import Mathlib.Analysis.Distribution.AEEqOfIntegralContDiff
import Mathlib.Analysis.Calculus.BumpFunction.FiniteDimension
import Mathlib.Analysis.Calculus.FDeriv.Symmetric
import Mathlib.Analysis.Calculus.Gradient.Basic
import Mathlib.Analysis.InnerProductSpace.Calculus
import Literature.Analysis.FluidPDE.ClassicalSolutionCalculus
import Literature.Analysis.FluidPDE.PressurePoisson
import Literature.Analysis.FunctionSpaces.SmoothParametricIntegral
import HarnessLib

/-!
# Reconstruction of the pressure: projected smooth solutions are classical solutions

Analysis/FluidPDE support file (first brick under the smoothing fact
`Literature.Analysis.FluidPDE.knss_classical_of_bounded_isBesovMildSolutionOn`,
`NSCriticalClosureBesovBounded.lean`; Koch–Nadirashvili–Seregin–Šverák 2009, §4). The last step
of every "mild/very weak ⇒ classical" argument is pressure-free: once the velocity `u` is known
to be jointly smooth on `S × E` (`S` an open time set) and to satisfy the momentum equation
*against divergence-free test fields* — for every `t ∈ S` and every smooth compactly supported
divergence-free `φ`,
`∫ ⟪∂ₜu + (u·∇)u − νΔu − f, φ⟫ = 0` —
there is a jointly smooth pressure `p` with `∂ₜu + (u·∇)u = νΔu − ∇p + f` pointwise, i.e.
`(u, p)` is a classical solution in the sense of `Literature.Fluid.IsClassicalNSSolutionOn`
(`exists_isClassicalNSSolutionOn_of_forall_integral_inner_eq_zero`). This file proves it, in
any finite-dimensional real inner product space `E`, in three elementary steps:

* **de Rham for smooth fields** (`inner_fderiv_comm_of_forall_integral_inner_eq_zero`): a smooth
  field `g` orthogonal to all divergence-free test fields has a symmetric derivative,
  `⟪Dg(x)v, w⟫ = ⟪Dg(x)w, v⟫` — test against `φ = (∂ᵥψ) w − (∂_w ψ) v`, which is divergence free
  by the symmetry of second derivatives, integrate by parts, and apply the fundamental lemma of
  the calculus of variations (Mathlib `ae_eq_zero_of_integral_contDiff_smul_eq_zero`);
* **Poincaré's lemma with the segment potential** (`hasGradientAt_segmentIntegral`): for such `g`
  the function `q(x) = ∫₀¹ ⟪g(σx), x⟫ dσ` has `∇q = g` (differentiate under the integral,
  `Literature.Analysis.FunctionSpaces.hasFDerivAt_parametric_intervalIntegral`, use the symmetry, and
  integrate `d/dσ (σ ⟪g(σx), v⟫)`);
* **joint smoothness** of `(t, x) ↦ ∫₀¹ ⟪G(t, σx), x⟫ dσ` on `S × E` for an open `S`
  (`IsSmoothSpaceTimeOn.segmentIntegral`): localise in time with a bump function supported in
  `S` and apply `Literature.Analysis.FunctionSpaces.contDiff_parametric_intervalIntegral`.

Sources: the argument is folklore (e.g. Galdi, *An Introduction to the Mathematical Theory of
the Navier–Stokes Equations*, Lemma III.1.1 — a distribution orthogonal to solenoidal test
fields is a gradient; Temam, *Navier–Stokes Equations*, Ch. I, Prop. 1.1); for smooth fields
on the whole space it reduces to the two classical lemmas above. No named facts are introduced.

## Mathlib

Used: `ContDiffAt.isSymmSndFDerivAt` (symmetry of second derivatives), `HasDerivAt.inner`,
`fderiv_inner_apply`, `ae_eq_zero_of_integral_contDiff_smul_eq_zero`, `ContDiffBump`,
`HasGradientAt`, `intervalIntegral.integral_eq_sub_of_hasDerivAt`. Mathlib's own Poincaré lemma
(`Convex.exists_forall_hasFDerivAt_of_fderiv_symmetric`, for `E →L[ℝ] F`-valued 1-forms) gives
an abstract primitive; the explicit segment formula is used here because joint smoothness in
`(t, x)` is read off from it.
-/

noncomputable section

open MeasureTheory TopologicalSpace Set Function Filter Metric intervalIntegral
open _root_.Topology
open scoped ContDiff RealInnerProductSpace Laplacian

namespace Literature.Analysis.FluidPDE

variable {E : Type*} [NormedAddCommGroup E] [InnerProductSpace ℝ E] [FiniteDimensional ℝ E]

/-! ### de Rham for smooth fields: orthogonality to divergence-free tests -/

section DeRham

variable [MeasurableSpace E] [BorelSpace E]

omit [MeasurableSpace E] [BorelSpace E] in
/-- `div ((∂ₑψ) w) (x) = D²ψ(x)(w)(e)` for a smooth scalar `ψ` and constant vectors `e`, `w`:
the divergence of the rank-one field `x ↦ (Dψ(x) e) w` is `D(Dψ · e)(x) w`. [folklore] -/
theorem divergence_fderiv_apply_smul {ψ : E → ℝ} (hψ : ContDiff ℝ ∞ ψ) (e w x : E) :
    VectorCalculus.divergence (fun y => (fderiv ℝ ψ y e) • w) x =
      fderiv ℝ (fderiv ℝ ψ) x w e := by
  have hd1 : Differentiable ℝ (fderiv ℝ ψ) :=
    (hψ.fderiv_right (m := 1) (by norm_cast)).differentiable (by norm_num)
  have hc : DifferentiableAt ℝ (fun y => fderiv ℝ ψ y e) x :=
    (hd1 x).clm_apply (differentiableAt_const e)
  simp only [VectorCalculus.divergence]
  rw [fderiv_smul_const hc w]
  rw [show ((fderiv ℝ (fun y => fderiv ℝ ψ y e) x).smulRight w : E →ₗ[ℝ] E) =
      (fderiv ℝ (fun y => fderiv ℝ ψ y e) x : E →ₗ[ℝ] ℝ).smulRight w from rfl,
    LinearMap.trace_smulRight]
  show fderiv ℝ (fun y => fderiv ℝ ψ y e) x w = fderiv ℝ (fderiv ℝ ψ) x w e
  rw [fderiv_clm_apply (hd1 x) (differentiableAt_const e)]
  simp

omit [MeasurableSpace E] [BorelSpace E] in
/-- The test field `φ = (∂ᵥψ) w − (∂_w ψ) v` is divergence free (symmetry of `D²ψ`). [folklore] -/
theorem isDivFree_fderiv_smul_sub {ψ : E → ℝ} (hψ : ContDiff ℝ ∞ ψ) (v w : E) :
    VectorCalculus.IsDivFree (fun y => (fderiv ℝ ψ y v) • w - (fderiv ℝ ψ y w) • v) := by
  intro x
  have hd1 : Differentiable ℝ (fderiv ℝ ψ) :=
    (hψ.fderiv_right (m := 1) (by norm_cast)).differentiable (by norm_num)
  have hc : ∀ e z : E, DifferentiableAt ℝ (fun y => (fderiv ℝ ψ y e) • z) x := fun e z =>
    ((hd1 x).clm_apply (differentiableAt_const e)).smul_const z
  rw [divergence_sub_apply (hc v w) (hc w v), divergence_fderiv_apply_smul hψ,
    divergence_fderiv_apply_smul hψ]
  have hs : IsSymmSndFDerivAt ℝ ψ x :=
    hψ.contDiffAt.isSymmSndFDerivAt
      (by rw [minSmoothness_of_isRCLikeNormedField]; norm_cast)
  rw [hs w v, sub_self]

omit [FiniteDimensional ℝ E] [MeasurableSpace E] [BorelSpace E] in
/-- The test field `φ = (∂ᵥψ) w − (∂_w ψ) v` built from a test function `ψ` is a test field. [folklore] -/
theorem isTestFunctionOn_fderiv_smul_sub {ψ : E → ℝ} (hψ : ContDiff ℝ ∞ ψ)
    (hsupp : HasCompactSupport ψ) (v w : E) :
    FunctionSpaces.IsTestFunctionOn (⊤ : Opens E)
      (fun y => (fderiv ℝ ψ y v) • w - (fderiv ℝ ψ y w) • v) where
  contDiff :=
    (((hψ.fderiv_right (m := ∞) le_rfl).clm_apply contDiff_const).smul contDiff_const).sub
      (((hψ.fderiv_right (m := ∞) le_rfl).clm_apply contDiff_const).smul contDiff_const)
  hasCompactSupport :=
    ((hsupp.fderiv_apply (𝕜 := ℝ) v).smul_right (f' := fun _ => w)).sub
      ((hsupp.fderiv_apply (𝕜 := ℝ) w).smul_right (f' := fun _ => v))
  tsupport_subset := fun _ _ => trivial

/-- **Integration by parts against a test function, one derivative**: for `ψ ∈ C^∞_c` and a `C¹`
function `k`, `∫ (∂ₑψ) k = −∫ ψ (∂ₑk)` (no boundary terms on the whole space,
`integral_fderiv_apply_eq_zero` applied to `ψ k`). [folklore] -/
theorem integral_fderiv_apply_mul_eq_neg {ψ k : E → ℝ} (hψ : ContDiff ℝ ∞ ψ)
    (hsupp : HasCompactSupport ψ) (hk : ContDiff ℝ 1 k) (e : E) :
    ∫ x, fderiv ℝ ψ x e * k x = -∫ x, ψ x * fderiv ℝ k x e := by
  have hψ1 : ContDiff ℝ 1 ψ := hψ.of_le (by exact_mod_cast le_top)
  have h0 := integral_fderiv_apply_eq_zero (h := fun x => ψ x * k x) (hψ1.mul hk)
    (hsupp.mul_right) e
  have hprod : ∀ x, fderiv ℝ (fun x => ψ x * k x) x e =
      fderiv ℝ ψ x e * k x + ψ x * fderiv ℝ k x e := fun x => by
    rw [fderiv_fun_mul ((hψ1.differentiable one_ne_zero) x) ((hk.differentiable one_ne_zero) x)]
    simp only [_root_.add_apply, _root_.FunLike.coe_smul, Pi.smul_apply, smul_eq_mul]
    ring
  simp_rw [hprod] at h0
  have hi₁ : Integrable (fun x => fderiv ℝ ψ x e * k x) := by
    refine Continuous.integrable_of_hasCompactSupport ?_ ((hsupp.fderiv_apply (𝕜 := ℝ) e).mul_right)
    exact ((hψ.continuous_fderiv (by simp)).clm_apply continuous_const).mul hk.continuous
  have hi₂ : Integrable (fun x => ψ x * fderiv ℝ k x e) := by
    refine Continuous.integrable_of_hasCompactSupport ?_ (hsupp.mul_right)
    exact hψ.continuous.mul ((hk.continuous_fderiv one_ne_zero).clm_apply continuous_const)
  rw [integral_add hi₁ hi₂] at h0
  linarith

■ **HOW TO COMPLETE THIS TASK**:
A word-for-word copy of the lines above from the one with "rw [show ((fderiv" through the one with "tsupport_subset := fun _ _ => trivial", inclusive, is the only output wanted.

■ **TASK OUTPUT**:
  rw [show ((fderiv ℝ (fun y => fderiv ℝ ψ y e) x).smulRight w : E →ₗ[ℝ] E) =
      (fderiv ℝ (fun y => fderiv ℝ ψ y e) x : E →ₗ[ℝ] ℝ).smulRight w from rfl,
    LinearMap.trace_smulRight]
  show fderiv ℝ (fun y => fderiv ℝ ψ y e) x w = fderiv ℝ (fderiv ℝ ψ) x w e
  rw [fderiv_clm_apply (hd1 x) (differentiableAt_const e)]
  simp

omit [MeasurableSpace E] [BorelSpace E] in
/-- The test field `φ = (∂ᵥψ) w − (∂_w ψ) v` is divergence free (symmetry of `D²ψ`). [folklore] -/
theorem isDivFree_fderiv_smul_sub {ψ : E → ℝ} (hψ : ContDiff ℝ ∞ ψ) (v w : E) :
    VectorCalculus.IsDivFree (fun y => (fderiv ℝ ψ y v) • w - (fderiv ℝ ψ y w) • v) := by
  intro x
  have hd1 : Differentiable ℝ (fderiv ℝ ψ) :=
    (hψ.fderiv_right (m := 1) (by norm_cast)).differentiable (by norm_num)
  have hc : ∀ e z : E, DifferentiableAt ℝ (fun y => (fderiv ℝ ψ y e) • z) x := fun e z =>
    ((hd1 x).clm_apply (differentiableAt_const e)).smul_const z
  rw [divergence_sub_apply (hc v w) (hc w v), divergence_fderiv_apply_smul hψ,
    divergence_fderiv_apply_smul hψ]
  have hs : IsSymmSndFDerivAt ℝ ψ x :=
    hψ.contDiffAt.isSymmSndFDerivAt
      (by rw [minSmoothness_of_isRCLikeNormedField]; norm_cast)
  rw [hs w v, sub_self]

omit [FiniteDimensional ℝ E] [MeasurableSpace E] [BorelSpace E] in
/-- The test field `φ = (∂ᵥψ) w − (∂_w ψ) v` built from a test function `ψ` is a test field. [folklore] -/
theorem isTestFunctionOn_fderiv_smul_sub {ψ : E → ℝ} (hψ : ContDiff ℝ ∞ ψ)
    (hsupp : HasCompactSupport ψ) (v w : E) :
    FunctionSpaces.IsTestFunctionOn (⊤ : Opens E)
      (fun y => (fderiv ℝ ψ y v) • w - (fderiv ℝ ψ y w) • v) where
  contDiff :=
    (((hψ.fderiv_right (m := ∞) le_rfl).clm_apply contDiff_const).smul contDiff_const).sub
      (((hψ.fderiv_right (m := ∞) le_rfl).clm_apply contDiff_const).smul contDiff_const)
  hasCompactSupport :=
    ((hsupp.fderiv_apply (𝕜 := ℝ) v).smul_right (f' := fun _ => w)).sub
      ((hsupp.fderiv_apply (𝕜 := ℝ) w).smul_right (f' := fun _ => v))
  tsupport_subset := fun _ _ => trivial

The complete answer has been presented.